## [What you should do]
All that is wanted is a word-for-word copy of the data from its first line to the line containing "definition, no named", both included.

Saved data entries:
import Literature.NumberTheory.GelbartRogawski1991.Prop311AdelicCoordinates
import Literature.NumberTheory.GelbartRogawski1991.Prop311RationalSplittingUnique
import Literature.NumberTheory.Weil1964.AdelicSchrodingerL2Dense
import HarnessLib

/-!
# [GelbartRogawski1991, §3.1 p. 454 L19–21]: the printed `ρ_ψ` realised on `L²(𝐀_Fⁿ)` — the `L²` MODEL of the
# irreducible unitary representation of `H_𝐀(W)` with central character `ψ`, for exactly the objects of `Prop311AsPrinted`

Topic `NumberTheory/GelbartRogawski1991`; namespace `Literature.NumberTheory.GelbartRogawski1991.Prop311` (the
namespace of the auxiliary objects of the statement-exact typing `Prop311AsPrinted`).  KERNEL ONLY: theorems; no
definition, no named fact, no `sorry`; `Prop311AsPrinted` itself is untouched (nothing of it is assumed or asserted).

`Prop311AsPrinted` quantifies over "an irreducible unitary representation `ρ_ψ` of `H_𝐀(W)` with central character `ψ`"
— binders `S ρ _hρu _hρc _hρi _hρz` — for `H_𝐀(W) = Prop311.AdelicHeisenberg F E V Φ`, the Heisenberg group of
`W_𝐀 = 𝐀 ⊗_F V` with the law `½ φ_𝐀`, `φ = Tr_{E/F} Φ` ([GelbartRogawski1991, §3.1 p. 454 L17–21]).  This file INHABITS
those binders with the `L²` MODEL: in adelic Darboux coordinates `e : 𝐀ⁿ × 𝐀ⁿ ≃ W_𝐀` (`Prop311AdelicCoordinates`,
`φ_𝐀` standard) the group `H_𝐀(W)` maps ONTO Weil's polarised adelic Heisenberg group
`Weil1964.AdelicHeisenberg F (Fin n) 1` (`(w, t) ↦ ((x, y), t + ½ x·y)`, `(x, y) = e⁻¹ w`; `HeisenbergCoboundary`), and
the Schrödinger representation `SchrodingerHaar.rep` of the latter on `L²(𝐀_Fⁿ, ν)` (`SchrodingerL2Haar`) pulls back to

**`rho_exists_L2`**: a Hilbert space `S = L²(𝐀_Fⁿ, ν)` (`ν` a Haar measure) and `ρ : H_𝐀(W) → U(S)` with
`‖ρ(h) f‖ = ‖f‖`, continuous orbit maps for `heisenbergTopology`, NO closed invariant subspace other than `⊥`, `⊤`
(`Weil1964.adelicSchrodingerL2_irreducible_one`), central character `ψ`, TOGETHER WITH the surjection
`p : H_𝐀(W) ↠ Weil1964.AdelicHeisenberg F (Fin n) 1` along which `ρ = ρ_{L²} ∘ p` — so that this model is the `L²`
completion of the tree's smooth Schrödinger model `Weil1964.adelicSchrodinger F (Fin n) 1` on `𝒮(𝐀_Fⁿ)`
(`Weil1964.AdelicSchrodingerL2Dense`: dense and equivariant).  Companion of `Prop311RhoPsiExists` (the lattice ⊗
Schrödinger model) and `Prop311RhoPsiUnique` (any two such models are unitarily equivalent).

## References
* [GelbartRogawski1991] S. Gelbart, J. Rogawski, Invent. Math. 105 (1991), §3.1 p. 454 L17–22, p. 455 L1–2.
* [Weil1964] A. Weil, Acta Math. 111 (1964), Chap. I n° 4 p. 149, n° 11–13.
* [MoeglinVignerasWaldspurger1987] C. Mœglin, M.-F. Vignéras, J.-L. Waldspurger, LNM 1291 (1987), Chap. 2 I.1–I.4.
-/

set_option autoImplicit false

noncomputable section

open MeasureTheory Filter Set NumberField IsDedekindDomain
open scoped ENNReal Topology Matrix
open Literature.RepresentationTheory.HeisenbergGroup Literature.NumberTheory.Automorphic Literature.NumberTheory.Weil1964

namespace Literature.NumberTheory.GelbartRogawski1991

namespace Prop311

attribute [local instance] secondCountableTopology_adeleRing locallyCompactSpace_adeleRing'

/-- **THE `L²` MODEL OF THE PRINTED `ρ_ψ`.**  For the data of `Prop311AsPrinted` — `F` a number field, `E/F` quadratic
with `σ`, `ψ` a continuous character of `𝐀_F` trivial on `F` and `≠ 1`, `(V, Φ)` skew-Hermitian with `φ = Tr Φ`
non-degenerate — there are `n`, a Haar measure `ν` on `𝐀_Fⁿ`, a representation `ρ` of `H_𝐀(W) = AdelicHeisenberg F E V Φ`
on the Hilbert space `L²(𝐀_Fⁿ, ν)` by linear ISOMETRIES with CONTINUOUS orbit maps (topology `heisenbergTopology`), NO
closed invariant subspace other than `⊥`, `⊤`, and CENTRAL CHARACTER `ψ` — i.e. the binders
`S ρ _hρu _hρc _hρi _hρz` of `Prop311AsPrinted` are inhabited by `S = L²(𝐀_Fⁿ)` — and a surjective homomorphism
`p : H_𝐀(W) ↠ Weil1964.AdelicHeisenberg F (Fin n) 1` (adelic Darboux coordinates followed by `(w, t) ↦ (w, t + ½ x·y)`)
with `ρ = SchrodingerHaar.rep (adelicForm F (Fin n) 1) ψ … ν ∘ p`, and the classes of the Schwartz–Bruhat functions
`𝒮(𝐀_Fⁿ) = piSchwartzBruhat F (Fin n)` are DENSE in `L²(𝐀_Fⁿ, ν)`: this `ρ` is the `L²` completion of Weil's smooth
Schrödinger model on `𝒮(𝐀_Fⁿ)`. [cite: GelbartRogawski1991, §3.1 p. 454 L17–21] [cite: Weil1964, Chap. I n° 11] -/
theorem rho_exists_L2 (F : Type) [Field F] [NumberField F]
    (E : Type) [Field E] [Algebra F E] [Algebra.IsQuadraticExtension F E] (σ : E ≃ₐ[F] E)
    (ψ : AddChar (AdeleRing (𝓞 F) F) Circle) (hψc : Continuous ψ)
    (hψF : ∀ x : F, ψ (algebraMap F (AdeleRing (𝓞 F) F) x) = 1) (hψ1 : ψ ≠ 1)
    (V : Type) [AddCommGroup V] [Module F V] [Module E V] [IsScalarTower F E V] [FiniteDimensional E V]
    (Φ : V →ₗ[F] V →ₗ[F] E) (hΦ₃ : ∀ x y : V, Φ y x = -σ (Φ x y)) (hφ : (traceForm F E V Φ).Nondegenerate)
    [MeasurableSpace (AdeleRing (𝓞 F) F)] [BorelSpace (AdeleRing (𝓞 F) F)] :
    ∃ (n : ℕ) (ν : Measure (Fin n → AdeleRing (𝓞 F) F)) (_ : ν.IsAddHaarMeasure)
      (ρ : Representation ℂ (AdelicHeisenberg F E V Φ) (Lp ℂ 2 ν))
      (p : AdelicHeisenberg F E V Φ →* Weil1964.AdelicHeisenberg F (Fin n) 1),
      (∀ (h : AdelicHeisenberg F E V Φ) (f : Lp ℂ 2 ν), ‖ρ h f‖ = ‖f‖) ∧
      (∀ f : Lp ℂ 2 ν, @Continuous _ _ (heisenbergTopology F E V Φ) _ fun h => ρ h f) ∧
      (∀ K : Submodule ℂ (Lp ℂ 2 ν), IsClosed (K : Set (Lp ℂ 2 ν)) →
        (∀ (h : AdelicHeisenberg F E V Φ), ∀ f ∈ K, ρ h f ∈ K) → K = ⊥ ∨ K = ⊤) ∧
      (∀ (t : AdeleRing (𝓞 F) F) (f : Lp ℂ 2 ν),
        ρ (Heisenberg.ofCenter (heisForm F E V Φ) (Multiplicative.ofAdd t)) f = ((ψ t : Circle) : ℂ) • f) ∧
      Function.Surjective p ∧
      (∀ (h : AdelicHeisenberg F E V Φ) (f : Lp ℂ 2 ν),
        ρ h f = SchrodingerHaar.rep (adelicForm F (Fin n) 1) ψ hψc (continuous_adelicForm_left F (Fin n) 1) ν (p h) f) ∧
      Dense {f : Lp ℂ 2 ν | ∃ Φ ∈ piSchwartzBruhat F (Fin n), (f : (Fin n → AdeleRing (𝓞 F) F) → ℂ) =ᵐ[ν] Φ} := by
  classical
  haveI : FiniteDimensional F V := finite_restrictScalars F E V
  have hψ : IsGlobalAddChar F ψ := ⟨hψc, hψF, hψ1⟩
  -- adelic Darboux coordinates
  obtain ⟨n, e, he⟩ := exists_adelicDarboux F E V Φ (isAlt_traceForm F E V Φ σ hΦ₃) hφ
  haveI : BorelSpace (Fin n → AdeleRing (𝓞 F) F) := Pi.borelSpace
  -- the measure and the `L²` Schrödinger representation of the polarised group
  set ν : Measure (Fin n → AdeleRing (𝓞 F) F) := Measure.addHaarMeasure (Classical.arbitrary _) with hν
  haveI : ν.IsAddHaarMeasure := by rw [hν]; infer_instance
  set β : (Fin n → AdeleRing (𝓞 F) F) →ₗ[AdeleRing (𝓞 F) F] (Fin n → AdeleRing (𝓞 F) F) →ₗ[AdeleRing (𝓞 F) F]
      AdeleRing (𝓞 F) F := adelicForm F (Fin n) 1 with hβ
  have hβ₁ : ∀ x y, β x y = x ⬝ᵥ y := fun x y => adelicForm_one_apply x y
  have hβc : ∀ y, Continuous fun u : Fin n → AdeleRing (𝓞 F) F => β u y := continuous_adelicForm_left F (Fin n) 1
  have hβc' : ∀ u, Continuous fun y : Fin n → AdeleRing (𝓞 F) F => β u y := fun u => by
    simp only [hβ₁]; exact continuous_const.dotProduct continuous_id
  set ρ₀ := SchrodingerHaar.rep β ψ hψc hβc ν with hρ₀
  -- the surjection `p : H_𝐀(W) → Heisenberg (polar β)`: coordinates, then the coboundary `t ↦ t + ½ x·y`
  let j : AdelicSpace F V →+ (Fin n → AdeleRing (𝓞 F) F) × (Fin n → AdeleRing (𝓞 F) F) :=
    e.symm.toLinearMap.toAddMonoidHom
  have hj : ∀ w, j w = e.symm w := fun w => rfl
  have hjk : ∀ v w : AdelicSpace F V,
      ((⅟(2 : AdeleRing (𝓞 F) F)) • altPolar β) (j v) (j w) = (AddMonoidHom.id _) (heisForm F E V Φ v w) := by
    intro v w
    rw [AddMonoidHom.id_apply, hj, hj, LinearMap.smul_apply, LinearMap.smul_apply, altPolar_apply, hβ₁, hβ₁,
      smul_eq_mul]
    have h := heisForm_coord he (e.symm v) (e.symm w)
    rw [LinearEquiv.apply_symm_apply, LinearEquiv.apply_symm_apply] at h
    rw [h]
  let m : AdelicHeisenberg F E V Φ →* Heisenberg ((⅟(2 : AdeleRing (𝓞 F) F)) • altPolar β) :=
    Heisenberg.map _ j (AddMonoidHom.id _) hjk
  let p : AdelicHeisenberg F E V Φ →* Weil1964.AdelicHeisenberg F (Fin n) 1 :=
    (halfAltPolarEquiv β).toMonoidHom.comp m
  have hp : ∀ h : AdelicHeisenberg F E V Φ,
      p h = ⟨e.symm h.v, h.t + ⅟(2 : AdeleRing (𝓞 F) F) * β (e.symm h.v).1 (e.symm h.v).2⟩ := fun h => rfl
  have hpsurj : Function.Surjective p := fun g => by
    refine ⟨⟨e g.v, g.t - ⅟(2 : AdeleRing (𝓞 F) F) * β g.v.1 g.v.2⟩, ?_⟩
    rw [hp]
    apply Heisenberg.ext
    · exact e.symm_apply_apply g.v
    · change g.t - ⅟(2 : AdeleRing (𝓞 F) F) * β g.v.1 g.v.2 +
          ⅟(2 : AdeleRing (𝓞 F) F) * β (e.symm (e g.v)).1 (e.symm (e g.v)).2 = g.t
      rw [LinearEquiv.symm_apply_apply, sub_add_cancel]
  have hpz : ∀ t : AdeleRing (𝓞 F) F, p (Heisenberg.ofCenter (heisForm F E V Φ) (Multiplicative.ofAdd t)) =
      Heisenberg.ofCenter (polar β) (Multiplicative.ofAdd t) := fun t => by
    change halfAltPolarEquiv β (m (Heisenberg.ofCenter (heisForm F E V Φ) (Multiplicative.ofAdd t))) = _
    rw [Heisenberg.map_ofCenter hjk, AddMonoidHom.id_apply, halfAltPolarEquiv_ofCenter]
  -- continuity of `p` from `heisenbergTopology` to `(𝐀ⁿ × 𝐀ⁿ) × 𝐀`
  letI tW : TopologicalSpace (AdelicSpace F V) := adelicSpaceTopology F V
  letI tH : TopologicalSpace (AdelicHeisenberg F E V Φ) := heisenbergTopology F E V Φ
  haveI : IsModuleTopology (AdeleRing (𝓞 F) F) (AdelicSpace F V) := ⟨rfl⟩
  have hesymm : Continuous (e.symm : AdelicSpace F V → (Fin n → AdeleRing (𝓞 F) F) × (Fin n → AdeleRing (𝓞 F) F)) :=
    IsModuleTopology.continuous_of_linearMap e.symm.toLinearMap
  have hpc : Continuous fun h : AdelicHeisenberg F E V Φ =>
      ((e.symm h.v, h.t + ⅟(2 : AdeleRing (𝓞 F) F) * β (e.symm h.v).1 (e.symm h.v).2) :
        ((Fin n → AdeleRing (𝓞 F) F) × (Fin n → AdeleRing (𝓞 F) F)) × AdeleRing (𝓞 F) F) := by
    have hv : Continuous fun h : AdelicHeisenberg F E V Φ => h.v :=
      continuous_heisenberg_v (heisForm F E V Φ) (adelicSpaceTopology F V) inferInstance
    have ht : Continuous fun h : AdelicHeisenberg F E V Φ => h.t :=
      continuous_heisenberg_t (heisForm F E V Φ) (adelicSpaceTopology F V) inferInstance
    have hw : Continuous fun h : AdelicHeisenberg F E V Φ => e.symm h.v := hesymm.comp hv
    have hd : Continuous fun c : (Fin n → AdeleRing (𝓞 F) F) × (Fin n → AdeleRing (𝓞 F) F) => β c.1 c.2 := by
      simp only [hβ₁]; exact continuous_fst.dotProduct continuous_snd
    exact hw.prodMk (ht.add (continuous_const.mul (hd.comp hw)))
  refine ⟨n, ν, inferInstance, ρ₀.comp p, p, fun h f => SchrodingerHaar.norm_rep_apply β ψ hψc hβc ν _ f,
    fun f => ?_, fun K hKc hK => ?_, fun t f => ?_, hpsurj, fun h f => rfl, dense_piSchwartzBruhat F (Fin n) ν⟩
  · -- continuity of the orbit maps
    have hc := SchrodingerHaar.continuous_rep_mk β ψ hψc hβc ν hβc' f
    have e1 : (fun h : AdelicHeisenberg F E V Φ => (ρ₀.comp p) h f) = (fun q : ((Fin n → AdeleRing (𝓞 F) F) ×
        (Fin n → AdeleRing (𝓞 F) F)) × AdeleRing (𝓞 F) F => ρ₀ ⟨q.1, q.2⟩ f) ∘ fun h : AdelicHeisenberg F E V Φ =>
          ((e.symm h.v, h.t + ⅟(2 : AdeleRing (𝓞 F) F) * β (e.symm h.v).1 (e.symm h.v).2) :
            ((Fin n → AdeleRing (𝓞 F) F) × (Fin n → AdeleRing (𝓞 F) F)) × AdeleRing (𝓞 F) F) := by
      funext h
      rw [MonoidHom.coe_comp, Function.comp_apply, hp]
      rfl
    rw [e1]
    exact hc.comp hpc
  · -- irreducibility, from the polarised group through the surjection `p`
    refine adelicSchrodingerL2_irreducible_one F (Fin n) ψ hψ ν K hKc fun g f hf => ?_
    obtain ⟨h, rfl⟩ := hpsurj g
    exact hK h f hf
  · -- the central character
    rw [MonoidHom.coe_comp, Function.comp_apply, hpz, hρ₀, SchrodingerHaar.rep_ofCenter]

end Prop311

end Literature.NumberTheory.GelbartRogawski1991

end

## [Response area]
import Literature.NumberTheory.GelbartRogawski1991.Prop311AdelicCoordinates
import Literature.NumberTheory.GelbartRogawski1991.Prop311RationalSplittingUnique
import Literature.NumberTheory.Weil1964.AdelicSchrodingerL2Dense
import HarnessLib

/-!
# [GelbartRogawski1991, §3.1 p. 454 L19–21]: the printed `ρ_ψ` realised on `L²(𝐀_Fⁿ)` — the `L²` MODEL of the
# irreducible unitary representation of `H_𝐀(W)` with central character `ψ`, for exactly the objects of `Prop311AsPrinted`

Topic `NumberTheory/GelbartRogawski1991`; namespace `Literature.NumberTheory.GelbartRogawski1991.Prop311` (the
namespace of the auxiliary objects of the statement-exact typing `Prop311AsPrinted`).  KERNEL ONLY: theorems; no
definition, no named fact, no `sorry`; `Prop311AsPrinted` itself is untouched (nothing of it is assumed or asserted).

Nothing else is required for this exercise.